Affirmative Action Is Finally Dead. It's Time for Real Equality | Opinion

In a much-anticipated decision, the Supreme Court has outlawed the use of race as a factor in college admissions. The reaction to the decision will undoubtedly be split between those who view the SCOTUS ruling as a loss of opportunities for minorities, particularly black applicants, and those who think it might finally usher in the conditions for true equality. I am in the latter category.

Proponents of affirmative action have a habit of talking about it in theory rather than in practice. Perhaps understandably, they think of affirmative action as a program designed to increase employment and educational opportunities for blacks, particularly in government programs and college admissions. Lost in the debate over affirmative action is whether the program works.

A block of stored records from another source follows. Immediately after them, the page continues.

import Summits.HubbardSuperconductivity.HubbardSuperconductivity.Theorems.SoloBlindVariationalCrutch
import Literature.MathematicalPhysics.QuantumLattice.PairFieldYangCeiling
import Literature.MathematicalPhysics.QuantumLattice.PairFieldPairedVectors
import HarnessLib

/-!
# Vertical dimers on the even torus (solo-blind programme, Theorem 33 — geometry)

Combinatorial geometry of the Gutzwiller dimer condensate of `SoloBlindDimerCondensate`.
On an even torus `(ℤ/L)²` a site `k` is a *slot* if its second coordinate is even (`dimerSlots`;
`2 · #slots = L²`, `two_mul_card_dimerSlots`); the *vertical dimer* at `k` occupies the orbitals
`(k,↓)` and `(k+e₂,↑)`, and a set `S` of slots carries the occupation set `dimerConfig S`.

The one structural fact: in the Jordan–Wigner (lexicographic, site-major) order of the fermionic
torus `FermionTorus 2 L = Lex (Fin 2 → Fin L)` with orbitals `Orb = Lex (site × spin)`, the up
orbital `(k+e₂,↑)` of a slot `k` is the SUCCESSOR of its down orbital `(k,↓)`
(`dn_lt_iff_up_le`; no wrap-around because `k₂` is even and `L` is even), so the two fermion
operators of a dimer never see a sign string between them (`jwSign_up_eq_jwSign_dn`).  Besides:
membership / insertion / injectivity bookkeeping for `dimerConfig`, and the Gutzwiller constraint
(`not_double`: no site of a dimer configuration over slots is doubly occupied, since `k ± e₂` is
never a slot when `k` is). [this work; elementary]
-/

noncomputable section

namespace Summit.HubbardSuperconductivity.HubbardSuperconductivity.Theorems.DimerCondensate

open Matrix Finset Literature.Probability.LatticeModels Literature.MathematicalPhysics.QuantumLattice
  Literature.MathematicalPhysics.QuantumLattice.EigenvalueContinuation
open scoped ComplexOrder ComplexConjugate

variable {L : ℕ} [NeZero L]

/-- Torus sites are compared through the linear order: this pins `DecidableEq (FermionTorus 2 L)`
(hence `insert`/`image` on orbital configurations) to the instance carried by the orbital-generic
tree lemmas (`annihilation_apply`, `jwSign_insert_of_lt`, …), as in `DopedRVBState`. [folklore] -/
local instance (priority := high) instDecidableEqFermionTorusDimer : DecidableEq (FermionTorus 2 L) :=
  LinearOrder.toDecidableEq

/-- The vertical unit step `e₂ = (0, 1)` of `ℤ²` (literal term). -/
local notation "𝐞" => (Pi.single 1 1 : Site 2)

/-- The down orbital `(k, ↓)` of the vertical dimer at `k`. -/
local notation "D[" k "]" => (orb (FermionTorus.ofTorusSite k) 1)

/-- The up orbital `(k + e₂, ↑)` of the vertical dimer at `k`. -/
local notation "U[" k "]" => (orb (FermionTorus.ofTorusSite (k + Torus.proj L 𝐞)) 0)

/-! ### The fermionic torus order: `(k+e₂, ↑)` is the successor of `(k, ↓)` -/

omit [NeZero L] in
/-- The lexicographic order of the fermionic torus in coordinates. [folklore] -/
theorem fermionTorus_lt_iff (x y : FermionTorus 2 L) :
    x < y ↔ ofLex x 0 < ofLex y 0 ∨ (ofLex x 0 = ofLex y 0 ∧ ofLex x 1 < ofLex y 1) := by
  change (∃ i, (∀ j, j < i → ofLex x j = ofLex y j) ∧ ofLex x i < ofLex y i) ↔ _
  simp [Fin.exists_fin_two, Fin.forall_fin_two]

omit [NeZero L] in
/-- Equality on the fermionic torus in coordinates. [folklore] -/
theorem fermionTorus_eq_iff (x y : FermionTorus 2 L) :
    x = y ↔ ofLex x 0 = ofLex y 0 ∧ ofLex x 1 = ofLex y 1 := by
  constructor
  · rintro rfl; exact ⟨rfl, rfl⟩
  · rintro ⟨h0, h1⟩
    exact ofLex.injective (funext fun i => by fin_cases i <;> assumption)

/-- The dimer slots: sites whose second coordinate is even. -/
def dimerSlots (L : ℕ) [NeZero L] : Finset (TorusSite 2 L) :=
  univ.filter fun k : TorusSite 2 L => (k 1).val % 2 = 0

/-- Membership in the slot set. [folklore] -/
theorem mem_dimerSlots {k : TorusSite 2 L} : k ∈ dimerSlots L ↔ (k 1).val % 2 = 0 := by
  simp [dimerSlots]

omit [NeZero L] in
/-- Second coordinate of `k + e₂`. [folklore] -/
theorem add_e2_apply_one (k : TorusSite 2 L) : (k + Torus.proj L 𝐞) 1 = k 1 + 1 := by
  simp [Torus.proj_apply]

omit [NeZero L] in
/-- First coordinate of `k + e₂`. [folklore] -/
theorem add_e2_apply_zero (k : TorusSite 2 L) : (k + Torus.proj L 𝐞) 0 = k 0 := by
  simp [Torus.proj_apply]

/-- A positive even side is at least `2`. [folklore] -/
theorem two_le_of_even (hL : Even L) : 2 ≤ L := by
  have h0 : L ≠ 0 := NeZero.ne L
  obtain ⟨r, hr⟩ := hL
  omega

/-- `(k₂ + 1).val = k₂.val + 1` on a slot of an even torus (no wrap-around). [folklore] -/
theorem val_add_one_of_mem (hL : Even L) {k : TorusSite 2 L} (hk : k ∈ dimerSlots L) :
    (k 1 + 1).val = (k 1).val + 1 := by
  haveI : Fact (1 < L) := ⟨lt_of_lt_of_le one_lt_two (two_le_of_even hL)⟩
  have hlt := ZMod.val_lt (k 1)
  rw [mem_dimerSlots] at hk
  obtain ⟨r, hr⟩ := hL
  rw [ZMod.val_add, ZMod.val_one, Nat.mod_eq_of_lt (by omega)]

/-- The partner site `k + e₂` of a slot is not a slot. [folklore] -/
theorem add_e2_not_mem (hL : Even L) {k : TorusSite 2 L} (hk : k ∈ dimerSlots L) :
    k + Torus.proj L 𝐞 ∉ dimerSlots L := by
  have h := val_add_one_of_mem hL hk
  rw [mem_dimerSlots] at hk ⊢
  rw [add_e2_apply_one, h]
  omega

/-- Conversely the partner of a non-slot is a slot (even side). [folklore] -/
theorem add_e2_mem_of_not_mem (hL : Even L) {k : TorusSite 2 L} (hk : k ∉ dimerSlots L) :
    k + Torus.proj L 𝐞 ∈ dimerSlots L := by
  haveI : Fact (1 < L) := ⟨lt_of_lt_of_le one_lt_two (two_le_of_even hL)⟩
  have hlt := ZMod.val_lt (k 1)
  rw [mem_dimerSlots] at hk ⊢
  rw [add_e2_apply_one, ZMod.val_add, ZMod.val_one]
  obtain ⟨r, hr⟩ := hL
  rcases Nat.lt_or_ge ((k 1).val + 1) L with h | h
  · rw [Nat.mod_eq_of_lt h]; omega
  · have hE : (k 1).val + 1 = L := by omega
    rw [hE, Nat.mod_self]

/-- `k - e₂` is not a slot if `k` is. [folklore] -/
theorem sub_e2_not_mem (hL : Even L) {k : TorusSite 2 L} (hk : k ∈ dimerSlots L) :
    k - Torus.proj L 𝐞 ∉ dimerSlots L := by
  intro h
  have := add_e2_not_mem hL h
  rw [sub_add_cancel] at this
  exact this hk

/-- The torus has `L²` sites. [folklore] -/
theorem card_torusSite : Fintype.card (TorusSite 2 L) = L ^ 2 := by
  simp [Fintype.card_pi, ZMod.card]

/-- **Half of the sites are slots**: `2 · #slots = L²` on an even torus (`k ↦ k + e₂` exchanges
slots and non-slots). [folklore] -/
theorem two_mul_card_dimerSlots (hL : Even L) : 2 * (dimerSlots L).card = L ^ 2 := by
  have h1 : (dimerSlots L).card ≤ ((dimerSlots L)ᶜ).card :=
    Finset.card_le_card_of_injOn (fun k => k + Torus.proj L 𝐞)
      (fun k hk => Finset.mem_compl.2 (add_e2_not_mem hL hk))
      (fun a _ b _ h => add_right_cancel h)
  have h2 : ((dimerSlots L)ᶜ).card ≤ (dimerSlots L).card :=
    Finset.card_le_card_of_injOn (fun k => k + Torus.proj L 𝐞)
      (fun k hk => add_e2_mem_of_not_mem hL (Finset.mem_compl.1 hk))
      (fun a _ b _ h => add_right_cancel h)
  have h3 := Finset.card_add_card_compl (dimerSlots L)
  rw [card_torusSite] at h3
  omega

/-- The up site `k + e₂` of a slot is the successor of the down site `k` in the Jordan–Wigner
(lexicographic) order of the fermionic torus: `(k,↓) < o ↔ (k+e₂,↑) ≤ o`. [folklore] -/
theorem dn_lt_iff_up_le (hL : Even L) {k : TorusSite 2 L} (hk : k ∈ dimerSlots L)
    (o : Orb (FermionTorus 2 L)) : D[k] < o ↔ U[k] ≤ o := by
  have h1 : ((ofLex (FermionTorus.ofTorusSite (k + Torus.proj L 𝐞)) 1 : Fin L) : ℕ) =
      ((ofLex (FermionTorus.ofTorusSite k) 1 : Fin L) : ℕ) + 1 := by
    rw [FermionTorus.ofLex_ofTorusSite_apply, FermionTorus.ofLex_ofTorusSite_apply, add_e2_apply_one,
      val_add_one_of_mem hL hk]
  have h0 : ((ofLex (FermionTorus.ofTorusSite (k + Torus.proj L 𝐞)) 0 : Fin L) : ℕ) =
      ((ofLex (FermionTorus.ofTorusSite k) 0 : Fin L) : ℕ) := by
    rw [FermionTorus.ofLex_ofTorusSite_apply, FermionTorus.ofLex_ofTorusSite_apply, add_e2_apply_zero]
  have hσ : ¬ (1 : Fin 2) < (ofLex o).2 := not_lt.2 (Fin.le_last _)
  have hσ' : (0 : Fin 2) ≤ (ofLex o).2 := Fin.zero_le _
  rw [Prod.Lex.lt_iff, Prod.Lex.le_iff]
  simp only [ofLex_toLex, hσ, and_false, or_false, hσ', and_true]
  rw [fermionTorus_lt_iff, fermionTorus_lt_iff, fermionTorus_eq_iff]
  simp only [Fin.lt_def, Fin.ext_iff, h0, h1]
  omega

/-- `(k,↓) < (k+e₂,↑)`. [folklore] -/
theorem dn_lt_up (hL : Even L) {k : TorusSite 2 L} (hk : k ∈ dimerSlots L) : D[k] < U[k] :=
  (dn_lt_iff_up_le hL hk _).2 le_rfl

/-- `o < (k+e₂,↑) ↔ o ≤ (k,↓)`. [folklore] -/
theorem lt_up_iff_le_dn (hL : Even L) {k : TorusSite 2 L} (hk : k ∈ dimerSlots L)
    (o : Orb (FermionTorus 2 L)) : o < U[k] ↔ o ≤ D[k] := by
  rw [← not_le, ← (dn_lt_iff_up_le hL hk o).not, not_lt]

/-- **No Jordan–Wigner string between the two orbitals of a dimer**: if `(k,↓)` is empty, the signs
at `(k,↓)` and `(k+e₂,↑)` agree. [folklore] -/
theorem jwSign_up_eq_jwSign_dn (hL : Even L) {k : TorusSite 2 L} (hk : k ∈ dimerSlots L)
    {t : Finset (Orb (FermionTorus 2 L))} (ht : D[k] ∉ t) : jwSign U[k] t = jwSign D[k] t := by
  unfold jwSign
  congr 1
  congr 1
  refine Finset.filter_congr fun o ho => ?_
  rw [lt_up_iff_le_dn hL hk, le_iff_lt_or_eq]
  constructor
  · rintro (h | rfl)
    · exact h
    · exact absurd ho ht
  · exact Or.inl

/-! ### Dimer configurations -/

/-- `FermionTorus.ofTorusSite` is injective. [folklore] -/
theorem ofTorusSite_injective :
    Function.Injective (FermionTorus.ofTorusSite : TorusSite 2 L → FermionTorus 2 L) :=
  fun x y h => by simpa using congrArg FermionTorus.toTorusSite h

/-- The shift-and-embed map `k ↦ (k + e₂ : FermionTorus)` is injective. [folklore] -/
theorem shift_injective :
    Function.Injective (fun k : TorusSite 2 L => FermionTorus.ofTorusSite (k + Torus.proj L 𝐞)) :=
  fun _ _ h => add_right_cancel (ofTorusSite_injective h)

/-- The occupied orbitals of the dimer configuration `S`: a down electron at every `k ∈ S` and an
up electron at every `k + e₂`, `k ∈ S`. -/
def dimerConfig (S : Finset (TorusSite 2 L)) : Finset (Orb (FermionTorus 2 L)) :=
  pairSet (S.image fun k => FermionTorus.ofTorusSite (k + Torus.proj L 𝐞))
    (S.image FermionTorus.ofTorusSite)

/-- The down orbital `(x,↓)` is occupied in `dimerConfig S` iff `x ∈ S`. [folklore] -/
theorem dn_mem_dimerConfig (S : Finset (TorusSite 2 L)) (x : TorusSite 2 L) :
    D[x] ∈ dimerConfig S ↔ x ∈ S := by
  rw [dimerConfig, orb_one_mem_pairSet]
  exact ofTorusSite_injective.mem_finset_image

/-- The up orbital `(x+e₂,↑)` is occupied in `dimerConfig S` iff `x ∈ S`. [folklore] -/
theorem up_mem_dimerConfig (S : Finset (TorusSite 2 L)) (x : TorusSite 2 L) :
    U[x] ∈ dimerConfig S ↔ x ∈ S := by
  rw [dimerConfig, orb_zero_mem_pairSet]
  exact shift_injective.mem_finset_image

/-- Up-orbital membership for a general site. [folklore] -/
theorem orb_zero_mem_dimerConfig (S : Finset (TorusSite 2 L)) (z : TorusSite 2 L) :
    orb (FermionTorus.ofTorusSite z) 0 ∈ dimerConfig S ↔ z - Torus.proj L 𝐞 ∈ S := by
  rw [← up_mem_dimerConfig S (z - Torus.proj L 𝐞), sub_add_cancel]

/-- A down orbital is not an up orbital. [folklore] -/
theorem dn_ne_orb_zero (x : TorusSite 2 L) (z : FermionTorus 2 L) : D[x] ≠ orb z 0 := by
  rw [Ne, orb_inj]; simp

/-- `(x,↓) ≠ (y+e₂,↑)`. [folklore] -/
theorem dn_ne_up (x y : TorusSite 2 L) : D[x] ≠ U[y] := dn_ne_orb_zero x _

/-- `(x+e₂,↑) ≠ (y,↓)`. [folklore] -/
theorem up_ne_dn (x y : TorusSite 2 L) : U[x] ≠ D[y] := by
  rw [Ne, orb_inj]; simp

/-- `(x,↓) = (y,↓) ↔ x = y`. [folklore] -/
theorem dn_eq_dn_iff (x y : TorusSite 2 L) : D[x] = D[y] ↔ x = y := by
  rw [orb_inj, ofTorusSite_injective.eq_iff]; simp

/-- `(x+e₂,↑) = (y+e₂,↑) ↔ x = y`. [folklore] -/
theorem up_eq_up_iff (x y : TorusSite 2 L) : U[x] = U[y] ↔ x = y := by
  rw [orb_inj, shift_injective.eq_iff]; simp

/-- Adding a dimer adds its two orbitals. [folklore] -/
theorem dimerConfig_insert (x : TorusSite 2 L) (T : Finset (TorusSite 2 L)) :
    dimerConfig (insert x T) = insert U[x] (insert D[x] (dimerConfig T)) := by
  ext i
  rcases orb_cases i with h | h <;> rw [h]
  · rw [mem_insert, mem_insert, dimerConfig, dimerConfig, orb_zero_mem_pairSet,
      orb_zero_mem_pairSet, Finset.image_insert, mem_insert, orb_inj, orb_inj]
    simp
  · rw [mem_insert, mem_insert, dimerConfig, dimerConfig, orb_one_mem_pairSet,
      orb_one_mem_pairSet, Finset.image_insert, mem_insert, orb_inj, orb_inj]
    simp

/-- `dimerConfig` is injective. [folklore] -/
theorem dimerConfig_injective :
    Function.Injective (dimerConfig : Finset (TorusSite 2 L) → Finset (Orb (FermionTorus 2 L))) :=
  fun _ _ h => Finset.image_injective ofTorusSite_injective (pairSet_injective h).2

/-- A dimer configuration determines its slot set through the down orbitals. [folklore] -/
theorem eq_insert_of_dimerConfig_eq {S T : Finset (TorusSite 2 L)} {x : TorusSite 2 L}
    {q : Orb (FermionTorus 2 L)} (hq : ∀ y : TorusSite 2 L, D[y] ≠ q)
    (h : dimerConfig S = insert q (insert D[x] (dimerConfig T))) : S = insert x T := by
  ext y
  rw [mem_insert, ← dn_mem_dimerConfig S y, h, mem_insert, mem_insert, dn_mem_dimerConfig,
    dn_eq_dn_iff]
  simp [hq y]

/-- A dimer configuration on `S` has `#S` up electrons. [folklore] -/
theorem up_card_dimerConfig (S : Finset (TorusSite 2 L)) :
    (upPart (dimerConfig S)).card = S.card := by
  rw [dimerConfig, upPart_pairSet, Finset.card_image_of_injective _ shift_injective]

/-- A dimer configuration on `S` has `#S` down electrons. [folklore] -/
theorem dn_card_dimerConfig (S : Finset (TorusSite 2 L)) :
    (downPart (dimerConfig S)).card = S.card := by
  rw [dimerConfig, downPart_pairSet, Finset.card_image_of_injective _ ofTorusSite_injective]

/-- **Gutzwiller constraint**: no site of a dimer configuration over slots is doubly occupied.
[folklore] -/
theorem not_double (hL : Even L) {S : Finset (TorusSite 2 L)} (hS : S ⊆ dimerSlots L)
    (x : FermionTorus 2 L) : ¬ (orb x 0 ∈ dimerConfig S ∧ orb x 1 ∈ dimerConfig S) := by
  rintro ⟨h0, h1⟩
  rw [← FermionTorus.ofTorusSite_toTorusSite x] at h0 h1
  rw [orb_zero_mem_dimerConfig] at h0
  rw [dn_mem_dimerConfig] at h1
  exact sub_e2_not_mem hL (hS h1) (hS h0)

end Summit.HubbardSuperconductivity.HubbardSuperconductivity.Theorems.DimerCondensate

It's true that the college gap between white and black Americans is small. In 2021, 38 percent of white Americans and 37 percent of black Americans aged 18 to 24 were enrolled in college, according to the National Center for Education Statistics (NCES). And yet, a closer look at the data shows that it is not the black Americans most owed restitution by the United States—American Descendants of Slavery—who benefit the most from race-based college admissions. Many of the blacks enrolled at elite universities are first or second-generation Americans. Between half and two-thirds of the black Harvard students were West Indian and African immigrants or their children in a 2004 study, causing a group of black students at Cornell to demand that ethnic origin be considered to determine who is black. And most of the remaining black students come from affluent families, leaving virtually no spots for the type of diversity most claim is needed.

Meanwhile, shortly after its implementation, sex was added to the consideration for affirmative action programs, and women quickly became the primary beneficiary of affirmative action programs. With Democrats fighting to amend the Civil Rights Act to add "identity" as a protected class, affirmative action programs are bound to have an even smaller benefit for blacks in the future.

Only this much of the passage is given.